#### TASK GOAL:
Transcribe word for word the lines below from the line with "[StarModule ℂ 𝔸]" through the line with "(τ : 𝔸 →ₗ[ℂ] ℂ)", ends included.

+++ SOURCE MATERIAL +++

/-- **THE CHART OF THE CURVE SPECIES EXISTS ON ONE AND THE SAME BALL AT EVERY BACKGROUND `U^g` GAUGE-EQUIVALENT TO A SMALL FIELD `U` OF A FIXED
LATTICE** — the host leaf's `cur_chart_exists_of_small_field_uniform` with the background `U` of the CONCLUSION replaced by `gaugeU g U` (`g(x) ∈ U1`
unitary, `τ`-central, fibrewise isometric; the regularity witnesses `hU1′ hreg′` of `U^g` arbitrary at the same `α`): positivity `hpos′` of `Δ_a(U^g)`
([Balaban1985BackgroundPropagators] Thm 3.11, TRANSFERRED by (3.34)), and lit-balaban's chart (174)∘(47) of `cur (U^g)` Fréchet-differentiable on
`ball 0 R_b`, into `ball 0 R′`, fixing `0`.  MECHANISM in the module docstring: `hpos` by `B9Eq334LaplaceACovariance.hpos_gaugeU`, the letters' operator
norms by `B9Eq3126H1BoundGaugeOrbit` (gauge-INVARIANT), `C(U^g)`'s U-free constants, the host leaf's regime scalars, `chartHB_triple_of_twoRegimes`.
NOT print's uniformity in the lattice; NOT the (L3) `W`; NOT p. 416's per-cube locality reduction. [folklore] -/
theorem cur_chart_exists_of_gaugeOrbit_small_field {d : ℕ} (L : ℕ) [NeZero L] (m : Fin d → ℕ) [∀ i, NeZero (fineP L m i)] (hL : 1 ≤ L)
    {𝔸 : Type*} [NormedRing 𝔸] [NormedAlgebra ℂ 𝔸] [CompleteSpace 𝔸] [NormOneClass 𝔸] [StarRing 𝔸] [NormedStarGroup 𝔸] [StarModule ℂ 𝔸]
    [FiniteDimensional ℂ 𝔸]
    {W : Type*} [NormedAddCommGroup W] [InnerProductSpace ℂ W] [FiniteDimensional ℂ W] (φ : W ≃ₗ[ℂ] 𝔸) {Mφ Mφ' : ℝ} (hMφ : 0 ≤ Mφ)
    (hMφ' : 0 ≤ Mφ') (hφ : ∀ w, ‖φ w‖ ≤ Mφ * ‖w‖) (hφ' : ∀ X, ‖φ.symm X‖ ≤ Mφ' * ‖X‖)
    (τ : 𝔸 →ₗ[ℂ] ℂ) {Cτ : ℝ} (hτ : ∀ X, ‖τ X‖ ≤ Cτ * ‖X‖) (hCτ : 0 ≤ Cτ)
    {η : ℝ} [Fact (0 < (L : ℝ))] [Fact (0 < η)] {lev₀ : Bond d (fineP L m) → ℕ} {levB : Bond d m → ℕ} (lev₁ : Bond d (fineP L m) × Fin d → ℕ)
    (hlev : ∀ b, 1 ≤ lev₀ b) {c₀ c₁ : ℝ} [Fact (0 < c₀)] [Fact (0 < c₁)] {a : ℝ} (ha : 0 < a) {C₄ a₃ : ℝ} (hC₄ : 0 ≤ C₄) (ha₃ : 0 < a₃) :
    ∃ ε₃ ε₄ εC Rb R' : ℝ, 0 < ε₃ ∧ 0 < Rb ∧ 0 < R' ∧ ∀ (U : Bond d (fineP L m) → 𝔸ˣ) {α : ℝ} (hα : α ≤ 1 / 128) (hα1 : α ≤ 1 / 64)
      (hU1 : ∀ (x : B7Prop1Explicit.Site d) (κ : Fin d), perCfg (fineP L m) U x κ ∈ U1 𝔸)
      (hreg : ∀ (y : TSite d m) (κ : Fin d) (r : Fin d → Fin L),
        ‖((Wcx L (perCfg (fineP L m) U) (cornerSite L y) κ (boxVec L r) : 𝔸ˣ) : 𝔸) - 1‖ ≤ α)
      (hαL : 50 * (d + 1) * α * (L : ℝ) ^ d ≤ 1 / 2)
      {ε : ℝ}, 0 ≤ ε → ε ≤ ε₃ → (∀ b, ‖(U b : 𝔸) - 1‖ ≤ ε) →
      (∀ (b : Bond d (fineP L m)) (v u : W), inner ℂ (adTransportW φ U b v) u = inner ℂ v (adTransportW φ (fun b => (U b)⁻¹) b u)) →
      ∀ {g : TSite d (fineP L m) → 𝔸ˣ}, (∀ x, g x ∈ U1 𝔸) → (∀ x, star (g x : 𝔸) = ((g x)⁻¹ : 𝔸ˣ)) →
        (∀ (x : TSite d (fineP L m)) (X : 𝔸), τ (AdA (g x) X) = τ X) →
        (∀ (x : TSite d (fineP L m)) (v v' : W), inner ℂ (AdW φ (g x) v) (AdW φ (g x) v') = inner ℂ v v') →
      ∀ (hU1' : ∀ (x : B7Prop1Explicit.Site d) (κ : Fin d), perCfg (fineP L m) (gaugeU g U) x κ ∈ U1 𝔸)
        (hreg' : ∀ (y : TSite d m) (κ : Fin d) (r : Fin d → Fin L),
          ‖((Wcx L (perCfg (fineP L m) (gaugeU g U)) (cornerSite L y) κ (boxVec L r) : 𝔸ˣ) : 𝔸) - 1‖ ≤ α),
      ∀ {Wq : Space115 (L : ℝ) η lev₀ lev₁ (nabla115 η (gaugeU g U)) → NegSize (L : ℝ) η lev₀ 3 𝔸}, QuadAnalytic Wq C₄ a₃ →
        AnalyticOnNhd ℂ Wq {Y | ‖Y‖ < a₃} →
      ∃ hpos' : ∀ x : BondL2K ℂ d (fineP L m) c₀ W, x ≠ 0 →
          0 < RCLike.re (inner ℂ x (laplaceAofBackground L m hL φ (gaugeU g U) hα1 hU1' hreg' τ η (c₀ := c₀) (c₁ := c₁) a x)),
        DifferentiableOn ℂ (chartHB (frakGLatticeCLM (lev₀ := lev₀) φ hpos' (QtorusW_surjective L m hL (gaugeU g U) hα1 hU1' hreg' hαL φ) lev₁
              (nabla115 η (gaugeU g U)))
            0 Wq 0 (fun A' => A' + solA (H1LatticeCLM (lev₀ := lev₀) (levB := levB) φ hpos' (QtorusW_surjective L m hL (gaugeU g U) hα1 hU1' hreg' hαL φ)
              lev₁ (nabla115 η (gaugeU g U))) 0 (Cc L m η (gaugeU g U) lev₀ lev₁ (nabla115 η (gaugeU g U)) levB) 0 εC A') ε₄
            (H1LatticeCLM (lev₀ := lev₀) (levB := levB) φ hpos' (QtorusW_surjective L m hL (gaugeU g U) hα1 hU1' hreg' hαL φ) lev₁
              (nabla115 η (gaugeU g U))))
          (ball (0 : NegSize (L : ℝ) η levB 0 𝔸) Rb) ∧
        MapsTo (chartHB (frakGLatticeCLM (lev₀ := lev₀) φ hpos' (QtorusW_surjective L m hL (gaugeU g U) hα1 hU1' hreg' hαL φ) lev₁
              (nabla115 η (gaugeU g U)))
            0 Wq 0 (fun A' => A' + solA (H1LatticeCLM (lev₀ := lev₀) (levB := levB) φ hpos' (QtorusW_surjective L m hL (gaugeU g U) hα1 hU1' hreg' hαL φ)
              lev₁ (nabla115 η (gaugeU g U))) 0 (Cc L m η (gaugeU g U) lev₀ lev₁ (nabla115 η (gaugeU g U)) levB) 0 εC A') ε₄
            (H1LatticeCLM (lev₀ := lev₀) (levB := levB) φ hpos' (QtorusW_surjective L m hL (gaugeU g U) hα1 hU1' hreg' hαL φ) lev₁
              (nabla115 η (gaugeU g U))))
          (ball (0 : NegSize (L : ℝ) η levB 0 𝔸) Rb) (ball (0 : Space115 (L : ℝ) η lev₀ lev₁ (nabla115 η (gaugeU g U))) R') ∧
        chartHB (frakGLatticeCLM (lev₀ := lev₀) φ hpos' (QtorusW_surjective L m hL (gaugeU g U) hα1 hU1' hreg' hαL φ) lev₁
              (nabla115 η (gaugeU g U)))
            0 Wq 0 (fun A' => A' + solA (H1LatticeCLM (lev₀ := lev₀) (levB := levB) φ hpos' (QtorusW_surjective L m hL (gaugeU g U) hα1 hU1' hreg' hαL φ)
              lev₁ (nabla115 η (gaugeU g U))) 0 (Cc L m η (gaugeU g U) lev₀ lev₁ (nabla115 η (gaugeU g U)) levB) 0 εC A') ε₄
            (H1LatticeCLM (lev₀ := lev₀) (levB := levB) φ hpos' (QtorusW_surjective L m hL (gaugeU g U) hα1 hU1' hreg' hαL φ) lev₁
              (nabla115 η (gaugeU g U))) 0 = 0 := by
  -- Thm 3.11 at every small field (owner gen 80), to be transferred along the orbit by (3.34)
  obtain ⟨ε₃, hε₃, Hpos⟩ := laplaceAofBackground_pos_of_small_field L m hL φ (c₀ := c₀) (c₁ := c₁) (ne_of_gt (Fact.out : 0 < η)) ha hMφ hMφ' hφ hφ'
    τ hτ hCτ
  -- the operator-norm bounds of `H₁`, `𝔊` in the chart's type ON THE GAUGE ORBIT (NE9 leaf-03 gen 60, on the owner's (K))
  obtain ⟨CH, CG, ε₅, hCH, hCG, hε₅, Hb⟩ :=
    exists_H1_frakG_CLM_bound_of_gaugeOrbit_small_field L m hL φ (c₀ := c₀) (c₁ := c₁) (η := η) lev₀ levB lev₁ ha hMφ hMφ' hφ hφ' τ hτ hCτ
  -- the scalar letters of the two regimes from the bounds (`C`'s constants are U-free)
  obtain ⟨j, a', ε₄, aC, εC, R', Rb, hj, ha', -, -, -, hR'0, hRb0, hcap, hR'le, Hreg⟩ :=
    exists_twoRegimes_radii_of_bounds (B₀ := CG) (b := CH) (b₁ := CH) (C₄ := C₄) (a₃ := a₃) (C₂ := 2097152 * ((d : ℝ) + 1) ^ 2)
      (c₄ := 1 / (512 * ((d : ℝ) + 1))) hCG.le hCH.le hCH.le hC₄ ha₃ (by positivity) (by positivity)
  refine ⟨min ε₃ ε₅, ε₄, εC, Rb, R', lt_min hε₃ hε₅, hRb0, hR'0, ?_⟩
  intro U α hα hα1 hU1 hreg hαL ε hε hεm hUε hRS g hg hstar hτg hAd hU1' hreg' Wq hW hWa
  -- positivity at `U`, then at `U^g`
  have hpos := Hpos U hα1 hU1 hreg hε (hεm.trans (min_le_left _ _)) hUε hRS
  have hpos' : ∀ x : BondL2K ℂ d (fineP L m) c₀ W, x ≠ 0 →
      0 < RCLike.re (inner ℂ x (laplaceAofBackground L m hL φ (gaugeU g U) hα1 hU1' hreg' τ η (c₀ := c₀) (c₁ := c₁) a x)) :=
    hpos_gaugeU L m hL φ U hα1 hU1 hreg hU1' hreg' τ η hτg hstar hAd a hpos
  refine ⟨hpos', ?_⟩
  obtain ⟨hH, hG⟩ := Hb U hα1 hU1 hreg hε (hεm.trans (min_le_right _ _)) hUε hRS hpos (QtorusW_surjective L m hL U hα1 hU1 hreg hαL φ) hg hstar hτg
    hAd hU1' hreg' hpos' (QtorusW_surjective L m hL (gaugeU g U) hα1 hU1' hreg' hαL φ)
  have hC := quadAnalytic_Cc L m η (gaugeU g U) lev₀ lev₁ (nabla115 η (gaugeU g U)) levB hL hα hU1' hreg' hlev
  have hCa := analyticOnNhd_Cc L m η (gaugeU g U) lev₀ lev₁ (nabla115 η (gaugeU g U)) levB hL hα hU1' hreg' hlev
  have hHpt : ∀ B : NegSize (L : ℝ) η levB 0 𝔸,
      ‖H1LatticeCLM (lev₀ := lev₀) (levB := levB) φ hpos' (QtorusW_surjective L m hL (gaugeU g U) hα1 hU1' hreg' hαL φ) lev₁
        (nabla115 η (gaugeU g U)) B‖ ≤ CH * ‖B‖ :=
    fun B => (ContinuousLinearMap.le_opNorm _ B).trans (mul_le_mul_of_nonneg_right hH (norm_nonneg B))
  have hGpt : ∀ f : NegSize (L : ℝ) η lev₀ 3 𝔸,
      ‖frakGLatticeCLM (lev₀ := lev₀) φ hpos' (QtorusW_surjective L m hL (gaugeU g U) hα1 hU1' hreg' hαL φ) lev₁ (nabla115 η (gaugeU g U)) f‖ ≤
        CG * ‖f‖ :=
    fun f => (ContinuousLinearMap.le_opNorm _ f).trans (mul_le_mul_of_nonneg_right hG (norm_nonneg f))
  obtain ⟨R, RC, hRb⟩ := Hreg
    (frakGLatticeCLM (lev₀ := lev₀) φ hpos' (QtorusW_surjective L m hL (gaugeU g U) hα1 hU1' hreg' hαL φ) lev₁ (nabla115 η (gaugeU g U))) Wq
    (H1LatticeCLM (lev₀ := lev₀) (levB := levB) φ hpos' (QtorusW_surjective L m hL (gaugeU g U) hα1 hU1' hreg' hαL φ) lev₁ (nabla115 η (gaugeU g U)))
    (Cc L m η (gaugeU g U) lev₀ lev₁ (nabla115 η (gaugeU g U)) levB)
    (H1LatticeCLM (lev₀ := lev₀) (levB := levB) φ hpos' (QtorusW_surjective L m hL (gaugeU g U) hα1 hU1' hreg' hαL φ) lev₁ (nabla115 η (gaugeU g U)))
    hGpt hW hHpt hC hHpt
  exact chartHB_triple_of_twoRegimes R hWa hj.le ha' RC hCa hcap _ hRb hR'0 hR'le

+++

#### SOLUTION TO THE EXERCISE:
    {𝔸 : Type*} [NormedRing 𝔸] [NormedAlgebra ℂ 𝔸] [CompleteSpace 𝔸] [NormOneClass 𝔸] [StarRing 𝔸] [NormedStarGroup 𝔸] [StarModule ℂ 𝔸]
    [FiniteDimensional ℂ 𝔸]
    {W : Type*} [NormedAddCommGroup W] [InnerProductSpace ℂ W] [FiniteDimensional ℂ W] (φ : W ≃ₗ[ℂ] 𝔸) {Mφ Mφ' : ℝ} (hMφ : 0 ≤ Mφ)
    (hMφ' : 0 ≤ Mφ') (hφ : ∀ w, ‖φ w‖ ≤ Mφ * ‖w‖) (hφ' : ∀ X, ‖φ.symm X‖ ≤ Mφ' * ‖X‖)
    (τ : 𝔸 →ₗ[ℂ] ℂ) {Cτ : ℝ} (hτ : ∀ X, ‖τ X‖ ≤ Cτ * ‖X‖) (hCτ : 0 ≤ Cτ)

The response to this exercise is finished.